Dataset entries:
import Mathlib

/-!
# `SnSubsetDichotomy.HyperoctahedralThreshold`, line `refutation-local-symmetry` — stub `stub_manySimpleTwins`

Two disjoint clean closed walks out of many (crux `stmt-MatrixMultiplication-10883`, registered stub
`stub_manySimpleTwins` of the lead's skeleton for line `refutation-local-symmetry`).

Setting: `μ 0, μ 1, μ 2` are permutations of `Fin n`, `col : Fin (k+2) → Fin 3` is a cyclic colour
word, and a *closed walk reading `col`* is a `p : Fin (k+2) → Fin n` with `μ (col i) (p i) = p (i+1)`
for every `i : Fin (k+2)` (indices wrap around).  Claim: a finite set `P` of closed walks reading
`col` with more than `(k+2)|R| + (k+2)²` elements contains two walks `p, q` with disjoint point sets,
both avoiding the forbidden set `R ⊆ Fin n`.

Proof (pure counting).
* Determinism (`ManySimpleTwins.walk_ext`): two closed walks reading `col` that agree at one index
  agree at every index (induction along the cycle, `p (i+1) = μ (col i) (p i)`).  Hence for each
  index `i` the evaluation `p ↦ p i` is injective on `P`.
* So at most `|R|` walks of `P` pass through `R` at a given index
  (`ManySimpleTwins.card_filter_mem_le`), and the set `H` of walks of `P` meeting `R` has
  `|H| ≤ (k+2)|R| < |P|` (`ManySimpleTwins.card_meet_le`).  Pick `p ∈ P \ H`.
* The set `C` of walks `q ∈ P` sharing a point with `p` (`p i = q j` for some `i, j`) has
  `|C| ≤ (k+2)²`, since for each pair `(i, j)` at most one `q ∈ P` has `q j = p i`
  (`ManySimpleTwins.card_touch_le`).
* `|H ∪ C| ≤ (k+2)|R| + (k+2)² < |P|`, so some `q ∈ P` lies outside `H ∪ C`; the pair `(p, q)`
  works.
(The hypothesis that the walks in `P` are injective is not used.)
-/

-- the tree's namespace `Summit.MatrixMultiplication.MatrixMultiplication.…` repeats a component by design
set_option linter.dupNamespace false

namespace Summit.MatrixMultiplication.MatrixMultiplication.Theorems.HyperoctahedralThreshold

namespace ManySimpleTwins

/-- Determinism of closed walks: two closed walks reading the same cyclic colour word that agree at
one index agree everywhere. [folklore] -/
theorem walk_ext {n k : ℕ} (μ : Fin 3 → Equiv.Perm (Fin n)) (col : Fin (k + 2) → Fin 3)
    {p q : Fin (k + 2) → Fin n} (hp : ∀ i, μ (col i) (p i) = p (i + 1))
    (hq : ∀ i, μ (col i) (q i) = q (i + 1)) {j : Fin (k + 2)} (h : p j = q j) : p = q := by
  -- walk forward from `j`: `p (j + d) = q (j + d)` for every `d`, by induction on `d`
  have key : ∀ d : Fin (k + 2), p (j + d) = q (j + d) := by
    intro d
    induction d using Fin.induction with
    | zero => simpa using h
    | succ d ih =>
      have e : j + d.succ = j + d.castSucc + 1 := by
        rw [← Fin.coeSucc_eq_succ]
        exact (add_assoc j _ _).symm
      rw [e, ← hp, ← hq, ih]
  funext i
  have := key (i - j)
  rwa [add_sub_cancel j i] at this

/-- At a fixed index `i`, at most `|R|` closed walks of `P` pass through `R` (the evaluation
`p ↦ p i` is injective on closed walks reading one word). [folklore] -/
theorem card_filter_mem_le {n k : ℕ} (μ : Fin 3 → Equiv.Perm (Fin n)) (col : Fin (k + 2) → Fin 3)
    (R : Finset (Fin n)) (P : Finset (Fin (k + 2) → Fin n))
    (hP : ∀ p ∈ P, ∀ i, μ (col i) (p i) = p (i + 1)) (i : Fin (k + 2)) :
    (P.filter fun p => p i ∈ R).card ≤ R.card := by
  refine Finset.card_le_card_of_injOn (fun p => p i) ?_ ?_
  · intro p hp
    exact (Finset.mem_filter.1 (Finset.mem_coe.1 hp)).2
  · intro p hp q hq hpq
    exact walk_ext μ col (hP p (Finset.mem_filter.1 (Finset.mem_coe.1 hp)).1)
      (hP q (Finset.mem_filter.1 (Finset.mem_coe.1 hq)).1) hpq

/-- The closed walks of `P` meeting `R` number at most `(k+2)|R|`. [folklore] -/
theorem card_meet_le {n k : ℕ} (μ : Fin 3 → Equiv.Perm (Fin n)) (col : Fin (k + 2) → Fin 3)
    (R : Finset (Fin n)) (P : Finset (Fin (k + 2) → Fin n))
    (hP : ∀ p ∈ P, ∀ i, μ (col i) (p i) = p (i + 1)) :
    (P.filter fun p => ∃ i, p i ∈ R).card ≤ (k + 2) * R.card := by
  calc (P.filter fun p => ∃ i, p i ∈ R).card
      ≤ (Finset.univ.biUnion fun i : Fin (k + 2) => P.filter fun p => p i ∈ R).card := by
        refine Finset.card_le_card fun p hp => ?_
        obtain ⟨hpP, i, hi⟩ := Finset.mem_filter.1 hp
        exact Finset.mem_biUnion.2 ⟨i, Finset.mem_univ i, Finset.mem_filter.2 ⟨hpP, hi⟩⟩
    _ ≤ ∑ i : Fin (k + 2), (P.filter fun p => p i ∈ R).card := Finset.card_biUnion_le
    _ ≤ ∑ _i : Fin (k + 2), R.card :=
        Finset.sum_le_sum fun i _ => card_filter_mem_le μ col R P hP i
    _ = (k + 2) * R.card := by simp

/-- A fixed closed walk `p` shares a point with at most `(k+2)²` closed walks of `P`: for each pair
of indices `(i, j)` at most one `q ∈ P` has `q j = p i`. [folklore] -/
theorem card_touch_le {n k : ℕ} (μ : Fin 3 → Equiv.Perm (Fin n)) (col : Fin (k + 2) → Fin 3)
    (P : Finset (Fin (k + 2) → Fin n)) (hP : ∀ p ∈ P, ∀ i, μ (col i) (p i) = p (i + 1))
    (p : Fin (k + 2) → Fin n) :
    (P.filter fun q => ∃ i j, p i = q j).card ≤ (k + 2) ^ 2 := by
  calc (P.filter fun q => ∃ i j, p i = q j).card
      ≤ (Finset.univ.biUnion fun i : Fin (k + 2) =>
          Finset.univ.biUnion fun j : Fin (k + 2) => P.filter fun q => p i = q j).card := by
        refine Finset.card_le_card fun q hq => ?_
        obtain ⟨hqP, i, j, hij⟩ := Finset.mem_filter.1 hq
        exact Finset.mem_biUnion.2 ⟨i, Finset.mem_univ i,
          Finset.mem_biUnion.2 ⟨j, Finset.mem_univ j, Finset.mem_filter.2 ⟨hqP, hij⟩⟩⟩
    _ ≤ ∑ i : Fin (k + 2),
          (Finset.univ.biUnion fun j : Fin (k + 2) => P.filter fun q => p i = q j).card :=
        Finset.card_biUnion_le
    _ ≤ ∑ i : Fin (k + 2), ∑ j : Fin (k + 2), (P.filter fun q => p i = q j).card :=
        Finset.sum_le_sum fun i _ => Finset.card_biUnion_le
    _ ≤ ∑ _i : Fin (k + 2), ∑ _j : Fin (k + 2), 1 := by
        refine Finset.sum_le_sum fun i _ => Finset.sum_le_sum fun j _ => ?_
        refine Finset.card_le_one.2 fun q hq q' hq' => ?_
        obtain ⟨hqP, hqi⟩ := Finset.mem_filter.1 hq
        obtain ⟨hq'P, hq'i⟩ := Finset.mem_filter.1 hq'
        exact walk_ext μ col (hP q hqP) (hP q' hq'P) (hqi.symm.trans hq'i)
    _ = (k + 2) ^ 2 := by simp [sq]

end ManySimpleTwins

/-- **Two disjoint clean closed walks** (stub `stub_manySimpleTwins` of line
`refutation-local-symmetry`): among more than `(k+2)|R| + (k+2)²` closed walks reading one cyclic
colour word of length `k+2` there are two with disjoint point sets, both avoiding `R`.
[folklore] -/
theorem stub_manySimpleTwins : ∀ (n k : ℕ) (μ : Fin 3 → Equiv.Perm (Fin n)) (col : Fin (k + 2) → Fin 3) (R : Finset (Fin n)) (P : Finset (Fin (k + 2) → Fin n)), (∀ p ∈ P, Function.Injective p ∧ ∀ i, μ (col i) (p i) = p (i + 1)) → (k + 2) * R.card + (k + 2) ^ 2 < P.card → ∃ p ∈ P, ∃ q ∈ P, (∀ i j, p i ≠ q j) ∧ (∀ i, p i ∉ R ∧ q i ∉ R) := by
  intro n k μ col R P hP hcard
  have hP' : ∀ p ∈ P, ∀ i, μ (col i) (p i) = p (i + 1) := fun p hp => (hP p hp).2
  have hH := ManySimpleTwins.card_meet_le μ col R P hP'
  -- a closed walk `p ∈ P` avoiding `R`
  obtain ⟨p, hpP, hpH⟩ := Finset.exists_mem_notMem_of_card_lt_card
    (s := P.filter fun p => ∃ i, p i ∈ R) (t := P) (by omega)
  have hC := ManySimpleTwins.card_touch_le μ col P hP' p
  -- a closed walk `q ∈ P` avoiding `R` and the points of `p`
  obtain ⟨q, hqP, hqU⟩ := Finset.exists_mem_notMem_of_card_lt_card
    (s := (P.filter fun p => ∃ i, p i ∈ R) ∪ P.filter fun q => ∃ i j, p i = q j) (t := P)
    ((Finset.card_union_le _ _).trans_lt (by omega))
  rw [Finset.mem_union, not_or] at hqU
  exact ⟨p, hpP, q, hqP, fun i j hij => hqU.2 (Finset.mem_filter.2 ⟨hqP, i, j, hij⟩),
    fun i => ⟨fun hi => hpH (Finset.mem_filter.2 ⟨hpP, i, hi⟩),
      fun hi => hqU.1 (Finset.mem_filter.2 ⟨hqP, i, hi⟩)⟩⟩

end Summit.MatrixMultiplication.MatrixMultiplication.Theorems.HyperoctahedralThreshold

■ What the exercise asks ■
From the records above, copy each line where the word "cyclic" can be found.

■ Output of the exercise ■
Setting: `μ 0, μ 1, μ 2` are permutations of `Fin n`, `col : Fin (k+2) → Fin 3` is a cyclic colour
/-- Determinism of closed walks: two closed walks reading the same cyclic colour word that agree at
`refutation-local-symmetry`): among more than `(k+2)|R| + (k+2)²` closed walks reading one cyclic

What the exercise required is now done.